Your task is to filter the entries and copy every line containing the string "aestronglyMeasurable".

[Stored data entries]
# # #

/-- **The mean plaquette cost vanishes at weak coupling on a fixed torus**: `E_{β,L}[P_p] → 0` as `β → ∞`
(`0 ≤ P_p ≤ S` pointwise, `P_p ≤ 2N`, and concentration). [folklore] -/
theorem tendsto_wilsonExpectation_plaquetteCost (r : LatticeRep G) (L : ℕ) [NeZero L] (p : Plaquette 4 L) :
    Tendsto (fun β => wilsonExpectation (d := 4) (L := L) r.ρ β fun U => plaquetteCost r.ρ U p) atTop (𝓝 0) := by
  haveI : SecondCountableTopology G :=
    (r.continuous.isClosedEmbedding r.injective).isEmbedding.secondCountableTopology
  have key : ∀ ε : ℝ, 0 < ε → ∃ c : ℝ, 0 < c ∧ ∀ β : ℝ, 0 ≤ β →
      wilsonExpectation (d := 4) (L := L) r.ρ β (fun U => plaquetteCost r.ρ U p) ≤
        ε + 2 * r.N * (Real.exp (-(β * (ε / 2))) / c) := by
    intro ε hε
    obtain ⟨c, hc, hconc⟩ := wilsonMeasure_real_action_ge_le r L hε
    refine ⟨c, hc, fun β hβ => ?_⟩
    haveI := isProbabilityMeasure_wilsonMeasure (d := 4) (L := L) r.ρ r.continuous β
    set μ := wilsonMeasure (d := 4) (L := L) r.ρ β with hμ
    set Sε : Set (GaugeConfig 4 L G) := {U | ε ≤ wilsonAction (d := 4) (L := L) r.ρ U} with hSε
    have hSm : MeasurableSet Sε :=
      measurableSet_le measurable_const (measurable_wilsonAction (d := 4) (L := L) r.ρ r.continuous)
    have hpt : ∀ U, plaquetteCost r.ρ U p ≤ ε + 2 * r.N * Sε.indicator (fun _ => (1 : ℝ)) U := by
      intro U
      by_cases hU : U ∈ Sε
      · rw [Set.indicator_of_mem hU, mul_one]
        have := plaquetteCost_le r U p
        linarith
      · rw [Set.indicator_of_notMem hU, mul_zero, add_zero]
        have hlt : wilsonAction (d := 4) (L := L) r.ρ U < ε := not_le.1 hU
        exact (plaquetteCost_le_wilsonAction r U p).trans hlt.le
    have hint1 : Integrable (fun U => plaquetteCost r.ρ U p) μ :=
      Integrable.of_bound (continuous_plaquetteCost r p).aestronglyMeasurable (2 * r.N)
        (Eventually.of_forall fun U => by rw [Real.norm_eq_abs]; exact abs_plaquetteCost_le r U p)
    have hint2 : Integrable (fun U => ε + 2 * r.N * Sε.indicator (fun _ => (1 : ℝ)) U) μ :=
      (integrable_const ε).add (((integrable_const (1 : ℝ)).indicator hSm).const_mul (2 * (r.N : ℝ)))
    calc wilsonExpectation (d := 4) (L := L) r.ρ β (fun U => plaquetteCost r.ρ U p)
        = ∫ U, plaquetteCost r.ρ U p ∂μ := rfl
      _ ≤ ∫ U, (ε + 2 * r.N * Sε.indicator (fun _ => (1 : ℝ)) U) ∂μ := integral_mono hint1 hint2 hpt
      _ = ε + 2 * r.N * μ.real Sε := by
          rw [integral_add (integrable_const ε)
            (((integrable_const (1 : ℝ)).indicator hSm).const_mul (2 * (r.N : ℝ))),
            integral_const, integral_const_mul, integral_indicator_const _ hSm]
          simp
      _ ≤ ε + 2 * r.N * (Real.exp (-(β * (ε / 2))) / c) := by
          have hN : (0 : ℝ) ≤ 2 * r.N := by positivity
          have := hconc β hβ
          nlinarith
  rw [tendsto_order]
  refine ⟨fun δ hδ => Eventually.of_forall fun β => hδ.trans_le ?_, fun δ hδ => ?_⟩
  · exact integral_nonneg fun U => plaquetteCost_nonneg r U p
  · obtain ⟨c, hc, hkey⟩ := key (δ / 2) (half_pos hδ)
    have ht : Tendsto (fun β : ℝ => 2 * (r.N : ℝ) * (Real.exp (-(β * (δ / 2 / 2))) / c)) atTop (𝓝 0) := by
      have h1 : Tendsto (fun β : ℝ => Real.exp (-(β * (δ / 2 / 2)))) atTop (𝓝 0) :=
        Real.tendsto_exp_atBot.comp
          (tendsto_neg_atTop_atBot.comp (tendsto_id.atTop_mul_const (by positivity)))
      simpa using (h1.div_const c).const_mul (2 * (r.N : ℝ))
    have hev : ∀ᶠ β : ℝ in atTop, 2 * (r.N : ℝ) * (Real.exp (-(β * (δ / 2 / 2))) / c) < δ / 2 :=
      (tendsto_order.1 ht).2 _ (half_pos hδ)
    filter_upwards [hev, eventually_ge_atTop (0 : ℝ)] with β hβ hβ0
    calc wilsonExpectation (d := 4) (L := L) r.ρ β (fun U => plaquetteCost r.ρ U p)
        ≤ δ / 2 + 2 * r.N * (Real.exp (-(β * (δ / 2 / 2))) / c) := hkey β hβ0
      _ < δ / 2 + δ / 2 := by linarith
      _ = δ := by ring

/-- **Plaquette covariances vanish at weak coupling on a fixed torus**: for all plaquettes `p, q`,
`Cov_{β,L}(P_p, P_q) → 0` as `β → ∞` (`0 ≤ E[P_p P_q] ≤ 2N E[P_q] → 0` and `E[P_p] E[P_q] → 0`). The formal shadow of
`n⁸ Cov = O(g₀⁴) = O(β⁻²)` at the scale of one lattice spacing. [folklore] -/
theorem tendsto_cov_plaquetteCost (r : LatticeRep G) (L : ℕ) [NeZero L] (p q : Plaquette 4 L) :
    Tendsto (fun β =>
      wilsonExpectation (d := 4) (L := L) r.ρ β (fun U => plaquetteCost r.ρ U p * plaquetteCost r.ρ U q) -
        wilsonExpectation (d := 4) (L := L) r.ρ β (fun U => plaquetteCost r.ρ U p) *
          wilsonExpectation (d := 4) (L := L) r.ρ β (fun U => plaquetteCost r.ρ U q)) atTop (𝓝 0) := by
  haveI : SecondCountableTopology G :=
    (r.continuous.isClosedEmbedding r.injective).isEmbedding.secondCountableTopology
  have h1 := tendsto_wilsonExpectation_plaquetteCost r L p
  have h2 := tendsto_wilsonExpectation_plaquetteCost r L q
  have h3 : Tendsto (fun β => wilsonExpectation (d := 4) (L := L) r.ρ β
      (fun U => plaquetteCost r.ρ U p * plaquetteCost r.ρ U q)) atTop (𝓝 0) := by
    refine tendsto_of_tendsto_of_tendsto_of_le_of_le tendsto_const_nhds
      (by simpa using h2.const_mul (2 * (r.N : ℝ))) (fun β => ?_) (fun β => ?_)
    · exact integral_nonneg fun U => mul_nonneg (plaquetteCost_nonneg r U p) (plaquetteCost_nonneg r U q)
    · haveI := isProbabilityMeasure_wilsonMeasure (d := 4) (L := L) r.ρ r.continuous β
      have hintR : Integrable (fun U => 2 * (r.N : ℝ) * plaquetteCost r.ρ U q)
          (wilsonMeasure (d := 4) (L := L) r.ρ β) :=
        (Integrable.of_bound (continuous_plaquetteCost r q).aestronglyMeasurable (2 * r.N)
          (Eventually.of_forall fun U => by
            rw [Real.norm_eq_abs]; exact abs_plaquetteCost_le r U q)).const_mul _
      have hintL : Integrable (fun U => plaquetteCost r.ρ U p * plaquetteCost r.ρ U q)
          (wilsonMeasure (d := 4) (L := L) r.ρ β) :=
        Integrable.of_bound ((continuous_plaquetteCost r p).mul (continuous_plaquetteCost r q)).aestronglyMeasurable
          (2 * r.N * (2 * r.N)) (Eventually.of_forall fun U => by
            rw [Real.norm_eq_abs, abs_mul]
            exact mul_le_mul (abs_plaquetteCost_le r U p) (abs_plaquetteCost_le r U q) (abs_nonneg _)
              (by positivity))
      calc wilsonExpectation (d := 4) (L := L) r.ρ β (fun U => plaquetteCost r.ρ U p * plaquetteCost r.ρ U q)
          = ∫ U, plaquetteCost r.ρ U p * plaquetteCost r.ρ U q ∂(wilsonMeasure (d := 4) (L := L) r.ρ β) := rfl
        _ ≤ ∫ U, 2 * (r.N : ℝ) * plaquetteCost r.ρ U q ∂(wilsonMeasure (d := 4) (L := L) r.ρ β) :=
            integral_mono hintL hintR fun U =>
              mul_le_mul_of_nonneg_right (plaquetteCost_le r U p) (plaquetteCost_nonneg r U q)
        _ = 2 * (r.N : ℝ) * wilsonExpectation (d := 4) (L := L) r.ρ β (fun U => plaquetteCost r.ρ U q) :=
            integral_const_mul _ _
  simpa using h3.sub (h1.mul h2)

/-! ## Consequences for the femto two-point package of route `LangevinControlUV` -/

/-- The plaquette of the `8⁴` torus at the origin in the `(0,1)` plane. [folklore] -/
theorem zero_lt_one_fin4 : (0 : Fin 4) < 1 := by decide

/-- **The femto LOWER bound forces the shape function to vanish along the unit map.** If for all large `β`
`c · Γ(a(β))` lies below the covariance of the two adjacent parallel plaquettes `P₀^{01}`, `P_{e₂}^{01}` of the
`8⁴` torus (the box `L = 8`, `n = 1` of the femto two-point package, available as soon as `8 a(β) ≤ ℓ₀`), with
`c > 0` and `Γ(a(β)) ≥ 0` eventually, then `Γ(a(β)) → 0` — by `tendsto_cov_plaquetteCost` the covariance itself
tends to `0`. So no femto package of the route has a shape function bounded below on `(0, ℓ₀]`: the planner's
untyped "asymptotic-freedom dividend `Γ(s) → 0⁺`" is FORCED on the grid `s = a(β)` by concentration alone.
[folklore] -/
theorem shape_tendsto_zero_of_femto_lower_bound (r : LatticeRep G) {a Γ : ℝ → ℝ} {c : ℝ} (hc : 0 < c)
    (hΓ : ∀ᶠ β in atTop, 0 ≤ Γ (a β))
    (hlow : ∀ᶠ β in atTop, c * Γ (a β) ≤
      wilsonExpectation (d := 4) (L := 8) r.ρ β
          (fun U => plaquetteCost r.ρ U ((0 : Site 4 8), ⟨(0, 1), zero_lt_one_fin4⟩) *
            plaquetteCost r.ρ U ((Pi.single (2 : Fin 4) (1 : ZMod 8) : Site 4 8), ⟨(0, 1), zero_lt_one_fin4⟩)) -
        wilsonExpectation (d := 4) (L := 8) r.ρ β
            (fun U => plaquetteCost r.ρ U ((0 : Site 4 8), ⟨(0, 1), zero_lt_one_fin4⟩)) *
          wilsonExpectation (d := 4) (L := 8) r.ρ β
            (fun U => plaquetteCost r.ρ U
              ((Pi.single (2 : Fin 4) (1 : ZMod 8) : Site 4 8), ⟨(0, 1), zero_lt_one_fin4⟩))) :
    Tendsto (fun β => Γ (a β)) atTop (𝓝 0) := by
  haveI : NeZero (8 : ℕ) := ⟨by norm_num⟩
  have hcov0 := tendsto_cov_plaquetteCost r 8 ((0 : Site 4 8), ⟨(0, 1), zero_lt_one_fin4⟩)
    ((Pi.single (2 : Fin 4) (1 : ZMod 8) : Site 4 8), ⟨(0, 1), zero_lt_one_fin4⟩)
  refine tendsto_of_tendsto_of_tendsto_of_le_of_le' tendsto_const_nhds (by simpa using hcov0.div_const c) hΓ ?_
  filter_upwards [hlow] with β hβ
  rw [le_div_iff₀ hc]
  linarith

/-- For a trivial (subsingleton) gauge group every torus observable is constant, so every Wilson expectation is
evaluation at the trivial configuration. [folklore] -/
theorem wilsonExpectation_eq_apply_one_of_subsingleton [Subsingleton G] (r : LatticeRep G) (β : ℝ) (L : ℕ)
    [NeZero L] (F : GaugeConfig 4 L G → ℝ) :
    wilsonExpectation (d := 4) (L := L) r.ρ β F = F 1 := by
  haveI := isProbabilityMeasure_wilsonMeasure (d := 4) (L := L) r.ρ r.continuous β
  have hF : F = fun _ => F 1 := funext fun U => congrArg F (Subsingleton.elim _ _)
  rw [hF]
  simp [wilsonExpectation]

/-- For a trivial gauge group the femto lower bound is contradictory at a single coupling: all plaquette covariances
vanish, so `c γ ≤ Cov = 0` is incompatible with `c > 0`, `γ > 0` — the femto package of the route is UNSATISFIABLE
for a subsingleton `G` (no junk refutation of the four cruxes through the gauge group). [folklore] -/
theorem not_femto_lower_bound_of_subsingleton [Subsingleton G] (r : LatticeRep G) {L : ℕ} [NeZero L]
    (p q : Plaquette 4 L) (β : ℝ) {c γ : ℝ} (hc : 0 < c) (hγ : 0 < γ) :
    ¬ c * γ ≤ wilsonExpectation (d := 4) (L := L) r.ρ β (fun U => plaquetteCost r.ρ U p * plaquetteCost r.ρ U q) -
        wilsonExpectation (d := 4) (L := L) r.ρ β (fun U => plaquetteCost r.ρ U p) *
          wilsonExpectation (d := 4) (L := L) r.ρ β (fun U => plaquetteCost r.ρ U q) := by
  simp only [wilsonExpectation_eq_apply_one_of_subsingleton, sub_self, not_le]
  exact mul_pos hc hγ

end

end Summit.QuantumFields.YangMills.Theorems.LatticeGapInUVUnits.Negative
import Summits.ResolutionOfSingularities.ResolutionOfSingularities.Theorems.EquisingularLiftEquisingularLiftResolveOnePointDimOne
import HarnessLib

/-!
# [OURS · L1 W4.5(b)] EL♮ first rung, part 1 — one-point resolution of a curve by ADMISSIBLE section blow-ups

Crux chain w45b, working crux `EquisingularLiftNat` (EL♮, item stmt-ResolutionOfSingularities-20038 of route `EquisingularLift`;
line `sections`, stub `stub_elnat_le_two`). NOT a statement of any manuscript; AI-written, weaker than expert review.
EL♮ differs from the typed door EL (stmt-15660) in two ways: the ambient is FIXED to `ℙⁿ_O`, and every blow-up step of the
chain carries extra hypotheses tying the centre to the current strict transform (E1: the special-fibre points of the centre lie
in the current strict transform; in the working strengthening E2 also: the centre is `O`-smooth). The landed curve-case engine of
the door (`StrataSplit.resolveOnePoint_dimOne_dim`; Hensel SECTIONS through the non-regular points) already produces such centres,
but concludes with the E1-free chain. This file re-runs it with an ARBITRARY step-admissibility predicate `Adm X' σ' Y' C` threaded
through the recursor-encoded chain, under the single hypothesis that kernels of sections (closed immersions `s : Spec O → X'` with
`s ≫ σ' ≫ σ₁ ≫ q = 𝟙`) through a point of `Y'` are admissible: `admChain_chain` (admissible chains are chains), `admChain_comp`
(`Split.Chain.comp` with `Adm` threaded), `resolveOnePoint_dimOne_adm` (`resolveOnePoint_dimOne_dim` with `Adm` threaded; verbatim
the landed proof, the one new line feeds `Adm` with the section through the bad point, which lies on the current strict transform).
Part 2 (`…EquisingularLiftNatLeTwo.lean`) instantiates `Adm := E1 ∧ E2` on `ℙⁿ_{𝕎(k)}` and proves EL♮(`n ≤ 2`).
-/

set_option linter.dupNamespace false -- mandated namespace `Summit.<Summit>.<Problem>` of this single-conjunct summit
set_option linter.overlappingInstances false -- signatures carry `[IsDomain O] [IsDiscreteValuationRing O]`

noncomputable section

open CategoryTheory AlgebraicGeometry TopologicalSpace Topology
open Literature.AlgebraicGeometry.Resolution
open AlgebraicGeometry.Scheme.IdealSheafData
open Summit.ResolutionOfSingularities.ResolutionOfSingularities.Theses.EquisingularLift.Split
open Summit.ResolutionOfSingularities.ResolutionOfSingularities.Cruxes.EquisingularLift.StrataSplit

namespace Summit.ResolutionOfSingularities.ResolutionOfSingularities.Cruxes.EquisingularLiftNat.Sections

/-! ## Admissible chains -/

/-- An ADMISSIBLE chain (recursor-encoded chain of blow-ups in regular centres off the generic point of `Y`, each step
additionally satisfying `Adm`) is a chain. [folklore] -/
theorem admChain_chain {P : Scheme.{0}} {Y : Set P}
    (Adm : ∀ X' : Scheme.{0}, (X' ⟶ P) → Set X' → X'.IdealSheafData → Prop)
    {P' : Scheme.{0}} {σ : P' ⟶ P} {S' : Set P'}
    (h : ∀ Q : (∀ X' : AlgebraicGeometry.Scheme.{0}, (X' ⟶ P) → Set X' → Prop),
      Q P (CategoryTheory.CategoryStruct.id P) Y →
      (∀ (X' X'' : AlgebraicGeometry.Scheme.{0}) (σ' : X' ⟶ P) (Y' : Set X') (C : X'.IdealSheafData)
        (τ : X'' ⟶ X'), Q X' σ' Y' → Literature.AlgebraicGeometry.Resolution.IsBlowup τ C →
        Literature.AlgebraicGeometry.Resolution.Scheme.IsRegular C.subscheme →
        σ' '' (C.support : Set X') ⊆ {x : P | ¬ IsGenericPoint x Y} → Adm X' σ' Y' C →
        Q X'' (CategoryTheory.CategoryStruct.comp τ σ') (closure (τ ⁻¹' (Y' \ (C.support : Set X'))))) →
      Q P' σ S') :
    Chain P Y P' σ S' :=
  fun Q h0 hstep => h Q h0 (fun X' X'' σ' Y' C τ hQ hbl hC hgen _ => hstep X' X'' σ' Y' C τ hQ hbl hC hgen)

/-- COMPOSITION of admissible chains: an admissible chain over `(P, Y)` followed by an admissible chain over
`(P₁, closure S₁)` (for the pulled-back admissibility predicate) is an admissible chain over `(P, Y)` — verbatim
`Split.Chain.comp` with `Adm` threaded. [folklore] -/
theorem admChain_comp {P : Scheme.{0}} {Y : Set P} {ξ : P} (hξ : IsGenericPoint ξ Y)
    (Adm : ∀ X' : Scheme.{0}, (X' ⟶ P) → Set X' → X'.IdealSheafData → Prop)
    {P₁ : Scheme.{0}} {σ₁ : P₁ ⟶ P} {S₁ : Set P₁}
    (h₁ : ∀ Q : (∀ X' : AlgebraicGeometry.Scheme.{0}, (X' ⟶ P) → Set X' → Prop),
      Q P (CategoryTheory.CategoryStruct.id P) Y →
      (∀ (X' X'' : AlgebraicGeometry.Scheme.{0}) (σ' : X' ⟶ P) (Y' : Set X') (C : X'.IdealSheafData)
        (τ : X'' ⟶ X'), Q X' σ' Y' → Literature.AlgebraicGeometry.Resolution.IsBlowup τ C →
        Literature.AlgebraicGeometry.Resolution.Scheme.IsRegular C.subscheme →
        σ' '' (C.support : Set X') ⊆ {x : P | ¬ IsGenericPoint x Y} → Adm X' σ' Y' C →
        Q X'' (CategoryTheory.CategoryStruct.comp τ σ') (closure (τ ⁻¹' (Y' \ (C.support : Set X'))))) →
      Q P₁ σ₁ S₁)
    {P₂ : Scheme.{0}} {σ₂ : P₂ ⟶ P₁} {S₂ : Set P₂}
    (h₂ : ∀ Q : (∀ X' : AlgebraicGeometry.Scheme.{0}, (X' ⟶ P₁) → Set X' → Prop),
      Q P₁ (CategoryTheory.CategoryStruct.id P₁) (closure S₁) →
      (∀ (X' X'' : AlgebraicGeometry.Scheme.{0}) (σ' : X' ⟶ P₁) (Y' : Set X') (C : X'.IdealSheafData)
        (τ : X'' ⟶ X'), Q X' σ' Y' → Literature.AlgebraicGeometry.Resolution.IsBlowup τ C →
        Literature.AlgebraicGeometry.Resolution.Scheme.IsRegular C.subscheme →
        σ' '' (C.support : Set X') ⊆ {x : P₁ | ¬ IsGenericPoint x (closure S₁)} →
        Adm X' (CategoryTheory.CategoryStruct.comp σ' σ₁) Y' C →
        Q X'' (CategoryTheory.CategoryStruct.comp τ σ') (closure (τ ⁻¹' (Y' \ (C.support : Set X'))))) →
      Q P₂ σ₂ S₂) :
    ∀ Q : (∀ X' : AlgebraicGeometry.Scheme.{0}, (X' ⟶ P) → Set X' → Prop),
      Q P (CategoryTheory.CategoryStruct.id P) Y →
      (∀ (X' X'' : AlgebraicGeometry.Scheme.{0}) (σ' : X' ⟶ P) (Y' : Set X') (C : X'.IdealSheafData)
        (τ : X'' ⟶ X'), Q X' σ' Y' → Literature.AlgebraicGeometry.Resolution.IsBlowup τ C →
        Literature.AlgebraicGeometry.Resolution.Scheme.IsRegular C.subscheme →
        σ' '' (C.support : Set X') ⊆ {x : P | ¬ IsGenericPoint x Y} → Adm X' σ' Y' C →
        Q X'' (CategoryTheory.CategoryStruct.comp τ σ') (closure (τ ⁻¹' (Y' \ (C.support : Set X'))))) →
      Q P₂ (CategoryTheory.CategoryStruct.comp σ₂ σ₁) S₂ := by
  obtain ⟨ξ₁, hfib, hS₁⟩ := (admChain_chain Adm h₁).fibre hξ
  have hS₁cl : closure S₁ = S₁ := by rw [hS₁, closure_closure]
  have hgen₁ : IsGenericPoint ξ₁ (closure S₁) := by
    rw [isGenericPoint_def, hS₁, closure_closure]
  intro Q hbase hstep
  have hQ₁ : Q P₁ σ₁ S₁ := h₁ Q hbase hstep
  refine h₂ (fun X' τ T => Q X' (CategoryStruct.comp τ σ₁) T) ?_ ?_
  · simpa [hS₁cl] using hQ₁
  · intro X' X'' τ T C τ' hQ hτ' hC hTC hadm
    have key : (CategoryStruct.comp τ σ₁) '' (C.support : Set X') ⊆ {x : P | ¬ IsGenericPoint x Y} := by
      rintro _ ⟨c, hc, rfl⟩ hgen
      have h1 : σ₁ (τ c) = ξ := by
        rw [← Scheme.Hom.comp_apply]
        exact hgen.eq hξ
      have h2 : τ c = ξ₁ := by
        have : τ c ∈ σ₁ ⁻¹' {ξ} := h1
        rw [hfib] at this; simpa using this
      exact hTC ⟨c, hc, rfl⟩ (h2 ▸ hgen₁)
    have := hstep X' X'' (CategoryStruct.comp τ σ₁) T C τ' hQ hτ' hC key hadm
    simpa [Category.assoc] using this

# # #

- [Result of the exercise]
      Integrable.of_bound (continuous_plaquetteCost r p).aestronglyMeasurable (2 * r.N)
        (Integrable.of_bound (continuous_plaquetteCost r q).aestronglyMeasurable (2 * r.N)
        Integrable.of_bound ((continuous_plaquetteCost r p).mul (continuous_plaquetteCost r q)).aestronglyMeasurable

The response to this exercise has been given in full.